In terms of cutting mechanics it's identical to a high secondary bevel on a bevel-up plane, so the same rules will apply for sizing. I routinely use ~0.5 mm secondary bevels with good results, and I suspect that you could go smaller than that.

From comparing dimensions the blade on the left in the 8th picture from Derek's post, it looks like he used a ~0.5 mm back bevel, maybe 0.8 at the very most.

Derek Cohen
10-05-2016, 1:45 AM
In terms of cutting mechanics it's identical to a high secondary bevel on a bevel-up plane, so the same rules will apply for sizing. I routinely use ~0.5 mm secondary bevels with good results, and I suspect that you could go smaller than that.

From comparing dimensions the blade on the left in the 8th picture from Derek's post, it looks like he used a ~0.5 mm back bevel, maybe 0.8 at the very most.

I did not measure the size of the backbevel. Patrick's estimation is probably correct.

Regards from Perth

Derek

lowell holmes
10-05-2016, 10:16 AM
This string inspired me to order two beading irons for the plane. They are on the way.

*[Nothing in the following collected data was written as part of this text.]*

import Summits.HubbardSuperconductivity.HubbardSuperconductivity.Theorems.AnisotropyChordTransferFibre3FinXC2Eval
import Summits.HubbardSuperconductivity.HubbardSuperconductivity.Theorems.AnisotropyChordTransferFibre3FinXC2P22g
import Summits.HubbardSuperconductivity.HubbardSuperconductivity.Theorems.AnisotropyChordTransferFibre3FinXC2P22h

/-!
# Route `AnisotropyChord` / H0 rotor rung: FIN XBC2 combined (rows `N₁` + C) certificate at `L = 22` — cell facts, part `g`

Kernel facts `xbcCellAny2 22 (49/50) 20 la lb (c, bn) = true` (evaluator `…FinXC2Eval` on `…FinXB2Eval`, point wedges rewritten to certified literal tables `…FinXC2P22*`) for 1 λ-cell(s)
(`…FinXC2Eval.xbcCheck2`; cell design: g5 `xbc_design.py` (≤ 2.5 % cells, b = bn/20 ≥ 1.04·b_cell), mirrors `xb_mirror.py`/`xc_mirror.py`); assembled in `…FinXC2TwentyTwo`.
Prover seat `hubbard-h0-rotor-p3` g6; helper for piece A = stmt-HubbardSuperconductivity-23918 of rung 19089 (`--supports`, helper class).
WHAT THIS IS NOT: nothing here proves superconductivity in the Hubbard model (rotor TARGET as worded stays FALSE, g15 verdict); kernel facts for the FIN certificate of TWO hypotheses (rows `N₁`, C) of ONE conditional reduction.  Tree imports only; no sorry, no new axioms.
-/

set_option linter.dupNamespace false

namespace Summit.HubbardSuperconductivity.HubbardSuperconductivity.Theorems.AnisotropyChord.Transfer.Fibre3

namespace FinXB

set_option maxHeartbeats 4000000 in
/-- kernel fact: cell 21 at `L = 22` (certified, (c, bn) = ((11/20 : ℚ), 12)). [folklore] -/
theorem xbc2c22_21 : xbcCellAny2 22 (49/50 : ℚ) 20 186264384274280 190920993881137 ((11/20 : ℚ), (12 : ℕ)) = true := by
  unfold xbcCellAny2
  rw [twc22_6_eq, twc22_7_eq]
  decide +kernel

end FinXB

end Summit.HubbardSuperconductivity.HubbardSuperconductivity.Theorems.AnisotropyChord.Transfer.Fibre3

They will get here someday.:)

I also put a wooden fence on my plane. It is a small strip of walnut that I had.

Derek Cohen
10-05-2016, 11:27 AM
For easy reference, the review is now on my website: http://www.inthewoodshop.com/ToolReviews/VeritasSmallPlowasaBeadingPlane.html

Regards from Perth

Derek

lowell holmes
10-05-2016, 11:39 AM
So about 1/8" - 3/16" back bevel will made on my irons after I get them. :)

James Pallas
10-05-2016, 12:08 PM
This is a continuation of my previous post about 45 irons and what I found. The irons appeared to be untouched except for the last picture that has one sharpened and one not. It is difficult to see except on the straight iron. They all had a small back bevel that you may not notice until put on a stone.